>>>>
import Summits.QuantumFields.YangMills.Theses.InfraredLiouville

/-!
# Birth skeleton (BC3) for crux `ThinEdgeExclusion` (stmt-QuantumFields-9706) — `Lines/birth.lean`

Registrar: `planner-skel-stmt-QuantumFields-9706-0` (skeleton-register one-shot; route
`route-QuantumFields-InfraredLiouville`, re-audit bin REPAIRABLE), 2026-08-17.

Crux (route file `Theses/InfraredLiouville.lean`, decl
`Summit.QuantumFields.YangMills.Theses.InfraredLiouville.ThinEdgeExclusion`): for every compact `G`,
`r : LatticeRep G`, `β₀`: IF at every `β ≥ β₀` every connected torus time-correlation
`latticeConnectedCorr r.ρ β (2S+1) A B n` of gauge-invariant local observables decays
super-polynomially in INFINITE-VOLUME FORM (`∀ p ∃ C ∀ n ∃ S₀ ∀ S ≥ S₀, nᵖ·|…| ≤ C`), THEN
`∃ β₁ (m : ℝ → ℝ)`, `m β > 0` on `[β₁, ∞)`, and per pair `(A, B)` constants `C, S₀` UNIFORM IN `β ≥ β₁` with
`|…| ≤ C·e^{−m(β) n}` for all `S ≥ S₀`, `n ≤ S` (volume-uniform, one rate: the shape `HasLatticeMassGap` needs).

## The cut: the two upgrades the retriage named, one stub each

Both retriage passes on this item (2026-08-15) locate its live content in exactly TWO upgrades with no
gauge-theory theorem behind either: (E) THIN-EDGE EXCLUSION proper — super-polynomial ⇒ exponential with
ONE rate for all observables (no super-polynomially thin spectral edge of the transfer matrix), and
(F) the FINITE-SIZE / UNIFORMITY upgrade — infinite-volume-form decay (`∀ n ∃ S₀(n) ∀ S ≥ S₀(n)`, which
never speaks about separations comparable to the period) ⇒ decay for ALL `n ≤ S` on every large torus,
with prefactor and threshold uniform in `β` (femto-torus `S ≲ ξ(β)` corrections below norm-type
prefactors; absorbable into `m(β)` only once a volume-uniform statement exists).  The route header's
two-layer plan foresees the same split (`SpectralEdgeRegularity → FiniteSizeBootstrap → ThinEdgeExclusion`).
This skeleton cuts BETWEEN (E) and (F) at the intermediate statement
"exponential clustering at `β` in infinite-volume form with one rate `m(β) > 0`":

* `stub_edgeRegularity` — (E), POINTWISE in `β`: super-polynomial decay of all connected torus
  time-correlations at `β` (infinite-volume form) ⇒ `∃ m > 0, ∀ A B, ∃ C, ∀ n, ∃ S₀, ∀ S ≥ S₀,
  |latticeConnectedCorr r.ρ β (2S+1) A B n| ≤ C e^{−m n}`.  Why it might fail: for ONE reflection-positive
  diagonal correlator `∫ λⁿ dμ(λ)` a super-polynomially thin edge `μ((1−ε,1]) ~ e^{−1/ε}` gives `e^{−2√n}`
  (super-polynomial, gapless); the stub bets that the FAMILY of all local gauge-invariant observables of a
  Wilson theory cannot realise this (log-convexity `c(n+1)² ≤ c(n)c(n+2)` of RP diagonal correlators,
  tree `TransferDecayUpgrade`, makes `c(n+1)/c(n)` monotone, so the alternative to a gap is a ratio
  creeping to `1` coherently across all observables).  Size L.  Holds trivially where the hypothesis
  fails (U(1) Coulomb phase, critical points) and provably at strong coupling
  (`osterwalder_seiler_torusClustering_uniform`).
* `stub_finiteSizeBootstrap` — (F): IF at every `β ≥ β₀` the theory clusters exponentially in
  infinite-volume form with one rate `m(β)` (pair-dependent constants, `n`-dependent thresholds), THEN the
  crux's conclusion (all `n ≤ S` on all tori `S ≥ S₀(A,B)`, `C(A,B)` and `S₀(A,B)` uniform in `β ≥ β₁`,
  rate `m(β)`).  Why it might fail: infinite-volume decay (weak mixing) does not control separations
  `n ∈ (S₀⁻¹(S), S]` at all; the torus trace `Tr(T_S^{2S+1−n} Â T_Sⁿ B̂)/Tr T_S^{2S+1}` needs the gap of the
  SPATIAL-torus transfer matrix `T_S` uniformly in `S` plus an entropy bound on `Tr T_S^{t}` (thermal
  wrap-around on the hypercubic torus, `(2S+1)³ e^{−m(2S+1)} → 0` only for a theory with particle
  structure), and the `β`-uniform threshold needs `S₀(β, A, B)` to separate as `S₀(β) + R(A, B)` so that the
  femto regime is absorbed by shrinking `m(β)`.  Size L (M at strong coupling, where the cluster expansion
  gives everything directly).
* `ThinEdgeExclusion_of` — the composition, a real proof: fix `G, r, β₀` and the super-polynomial
  hypothesis `hH`; apply (F) at `β₀`, feeding it, at each `β ≥ β₀`, the output of (E) at `β` on `hH β`.
  Registered form = the crux BY NAME with the stubs used by name inside the proof (what
  `ledger skeleton check` audits); `thinEdgeExclusion_of_stubs` right after it is the HYPOTHESIS FORM
  `<stub₁-sig> → <stub₂-sig> → ThinEdgeExclusion` with no reference to the stubs (sorry-free, axioms
  `propext`, `Classical.choice`, `Quot.sound`).

Neither stub is the crux or the summit in costume: `stub_finiteSizeBootstrap` has a strictly STRONGER
antecedent than the crux (exponential, not super-polynomial, infinite-volume decay), `stub_edgeRegularity`
concludes an infinite-volume-form statement at one `β` (no volume uniformity, no `β`-uniformity); the cheap
probes `stub → ThinEdgeExclusion`, `stub → YangMills` fail for both (registrar folder `bc/`, `Lines/birth.md`).

## Disproof used

None exists for this crux at registration (`ledger crux ls stmt-QuantumFields-9706`: no workfiles; no
`Theorems/ThinEdgeExclusion/Negative/`); negatives index (5 entries, 2026-08-17) has no clustering-upgrade
statement.  Junk audit: trivial `G` / `β = 0` (independent Haar links) satisfy both stubs (no degenerate
refutation); U(1) at large `β` makes both antecedents false (vacuous there, as the route's Barriers section
records for the crux itself).  Negative `β` (in range of both stubs) produces 't Hooft-twist frustration
on ODD tori for non-abelian `G`; this touches only finite-size statements at `β < 0`, which the free `∃ β₁` of
the conclusion of (F) / of the crux sidesteps, and not the infinite-volume-form statements of (E).

## BC3 audit (registrar folder `bc/`, 2026-08-17; full record in `Lines/birth.md`)

* this file: `lean check --json` rc 0, errors [], sorries 2 = stubs (`stub_edgeRegularity`,
  `stub_finiteSizeBootstrap`), zero elsewhere; `#print axioms thinEdgeExclusion_of_stubs` =
  [propext, Classical.choice, Quot.sound]; `#h21_check_skeleton` pretest: ok, theorem `ThinEdgeExclusion_of`
  concludes `…InfraredLiouville.ThinEdgeExclusion` BY NAME, closed = false.
* probes (stub statements restated as local defs, stubs NOT in scope), prescribed battery
  `first | exact? | simpa | simpa [S] | (unfold S; simpa) | aesop` at 400000 heartbeats: 4/4 FAIL
  (E → crux, E → YangMills, F → crux, F → YangMills: deterministic timeouts at whnf/simp); per tactic with
  separate budgets: 12/12 FAIL (`exact?` "could not close the goal" ×4, `simpa` type mismatch ×4, `aesop`
  "failed to prove the goal after exhaustive search" ×4).
* extra: `StubE`, `StubF` not closed by `exact?`/`aesop`, `¬StubE`, `¬StubF` not closed by `exact?`
  (imports: both route files naming this conclusion shape + six Literature transfer/clustering modules);
  converses `ThinEdgeExclusion → StubE/StubF` not cheap either (8/8 FAIL).

Namespace `Summit.QuantumFields.YangMills.Cruxes.ThinEdgeExclusion.Birth`.
-/

noncomputable section

namespace Summit.QuantumFields.YangMills.Cruxes.ThinEdgeExclusion.Birth

open Literature.MathematicalPhysics.QuantumFieldTheory
open Summit.QuantumFields.YangMills.Theses.InfraredLiouville

/-- **Stub (E) — edge regularity / thin-edge exclusion proper, pointwise in `β` (OPEN).**  At a fixed
coupling `β`, super-polynomial decay (infinite-volume form) of every connected torus time-correlation of
gauge-invariant local observables forces EXPONENTIAL decay in the same infinite-volume form with ONE rate
`m > 0` for all pairs (pair-dependent constants, `n`-dependent volume thresholds). -/
theorem stub_edgeRegularity :
    open Literature.MathematicalPhysics.QuantumFieldTheory in
    ∀ (G : Type) [Group G] [TopologicalSpace G] [IsTopologicalGroup G] [CompactSpace G]
      [MeasurableSpace G] [BorelSpace G] (r : LatticeRep G) (β : ℝ),
      (∀ A B : YMSpecies G, ∀ p : ℕ, ∃ C : ℝ, ∀ n : ℕ, ∃ S₀ : ℕ, ∀ S : ℕ, S₀ ≤ S →
        (n : ℝ) ^ p * |latticeConnectedCorr r.ρ β (2 * S + 1) A.F B.F n| ≤ C) →
      ∃ m : ℝ, 0 < m ∧ ∀ A B : YMSpecies G, ∃ C : ℝ, ∀ n : ℕ, ∃ S₀ : ℕ, ∀ S : ℕ, S₀ ≤ S →
        |latticeConnectedCorr r.ρ β (2 * S + 1) A.F B.F n| ≤ C * Real.exp (-(m * n)) := by
  sorry

/-- **Stub (F) — finite-size bootstrap with `β`-uniform prefactors (OPEN).**  If at every `β ≥ β₀` the
theory clusters exponentially in infinite-volume form with one rate `m(β) > 0`, then there are `β₁` and a
rate function `m` positive on `[β₁, ∞)` such that every pair `(A, B)` has constants `C, S₀` UNIFORM in
`β ≥ β₁` with `|latticeConnectedCorr r.ρ β (2S+1) A B n| ≤ C e^{−m(β) n}` for all `S ≥ S₀` and ALL `n ≤ S`
— verbatim the conclusion of the crux. -/
theorem stub_finiteSizeBootstrap :
    open Literature.MathematicalPhysics.QuantumFieldTheory in
    ∀ (G : Type) [Group G] [TopologicalSpace G] [IsTopologicalGroup G] [CompactSpace G]
      [MeasurableSpace G] [BorelSpace G] (r : LatticeRep G) (β₀ : ℝ),
      (∀ β : ℝ, β₀ ≤ β → ∃ m : ℝ, 0 < m ∧ ∀ A B : YMSpecies G, ∃ C : ℝ, ∀ n : ℕ, ∃ S₀ : ℕ,
        ∀ S : ℕ, S₀ ≤ S →
          |latticeConnectedCorr r.ρ β (2 * S + 1) A.F B.F n| ≤ C * Real.exp (-(m * n))) →
      ∃ (β₁ : ℝ) (m : ℝ → ℝ), (∀ β : ℝ, β₁ ≤ β → 0 < m β) ∧ ∀ A B : YMSpecies G,
        ∃ (C : ℝ) (S₀ : ℕ), ∀ β : ℝ, β₁ ≤ β → ∀ S : ℕ, S₀ ≤ S → ∀ n : ℕ, n ≤ S →
          |latticeConnectedCorr r.ρ β (2 * S + 1) A.F B.F n| ≤ C * Real.exp (-(m β * n)) := by
  sorry

/-- **Composition (registered form)**: the two stubs BY NAME give the crux BY NAME — fix `G, r, β₀` and the
super-polynomial hypothesis; (F) at `β₀` applied to the family `β ↦ (E) at β`.  The only `sorry`s of this
file are the two stubs. -/
theorem ThinEdgeExclusion_of :
    Summit.QuantumFields.YangMills.Theses.InfraredLiouville.ThinEdgeExclusion := by
  intro G _ _ _ _ _ _ r β₀ hH
  exact stub_finiteSizeBootstrap G r β₀ fun β hβ => stub_edgeRegularity G r β (hH β hβ)

/-- **Hypothesis form (BC3): `<stub (E) sig> → <stub (F) sig> → ThinEdgeExclusion`**, verbatim
signatures, NO reference to the stubs — a real, `sorry`-free proof (pure logic). -/
theorem thinEdgeExclusion_of_stubs
    (hE : ∀ (G : Type) [Group G] [TopologicalSpace G] [IsTopologicalGroup G] [CompactSpace G]
      [MeasurableSpace G] [BorelSpace G] (r : LatticeRep G) (β : ℝ),
      (∀ A B : YMSpecies G, ∀ p : ℕ, ∃ C : ℝ, ∀ n : ℕ, ∃ S₀ : ℕ, ∀ S : ℕ, S₀ ≤ S →
        (n : ℝ) ^ p * |latticeConnectedCorr r.ρ β (2 * S + 1) A.F B.F n| ≤ C) →
      ∃ m : ℝ, 0 < m ∧ ∀ A B : YMSpecies G, ∃ C : ℝ, ∀ n : ℕ, ∃ S₀ : ℕ, ∀ S : ℕ, S₀ ≤ S →
        |latticeConnectedCorr r.ρ β (2 * S + 1) A.F B.F n| ≤ C * Real.exp (-(m * n)))
    (hF : ∀ (G : Type) [Group G] [TopologicalSpace G] [IsTopologicalGroup G] [CompactSpace G]
      [MeasurableSpace G] [BorelSpace G] (r : LatticeRep G) (β₀ : ℝ),
      (∀ β : ℝ, β₀ ≤ β → ∃ m : ℝ, 0 < m ∧ ∀ A B : YMSpecies G, ∃ C : ℝ, ∀ n : ℕ, ∃ S₀ : ℕ,
        ∀ S : ℕ, S₀ ≤ S →
          |latticeConnectedCorr r.ρ β (2 * S + 1) A.F B.F n| ≤ C * Real.exp (-(m * n))) →
      ∃ (β₁ : ℝ) (m : ℝ → ℝ), (∀ β : ℝ, β₁ ≤ β → 0 < m β) ∧ ∀ A B : YMSpecies G,
        ∃ (C : ℝ) (S₀ : ℕ), ∀ β : ℝ, β₁ ≤ β → ∀ S : ℕ, S₀ ≤ S → ∀ n : ℕ, n ≤ S →
          |latticeConnectedCorr r.ρ β (2 * S + 1) A.F B.F n| ≤ C * Real.exp (-(m β * n))) :
    Summit.QuantumFields.YangMills.Theses.InfraredLiouville.ThinEdgeExclusion := by
  intro G _ _ _ _ _ _ r β₀ hH
  exact hF G r β₀ fun β hβ => hE G r β (hH β hβ)

/-- Signature match (kernel-checked): the stubs instantiate the hypothesis form, and the result is the
registered composition's statement. -/
example : Summit.QuantumFields.YangMills.Theses.InfraredLiouville.ThinEdgeExclusion :=
  thinEdgeExclusion_of_stubs stub_edgeRegularity stub_finiteSizeBootstrap

#print axioms thinEdgeExclusion_of_stubs

end Summit.QuantumFields.YangMills.Cruxes.ThinEdgeExclusion.Birth

end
<<<<
Scan the material and collect every line that contains "reference".

== Answer below ==
  `<stub₁-sig> → <stub₂-sig> → ThinEdgeExclusion` with no reference to the stubs (sorry-free, axioms
signatures, NO reference to the stubs — a real, `sorry`-free proof (pure logic). -/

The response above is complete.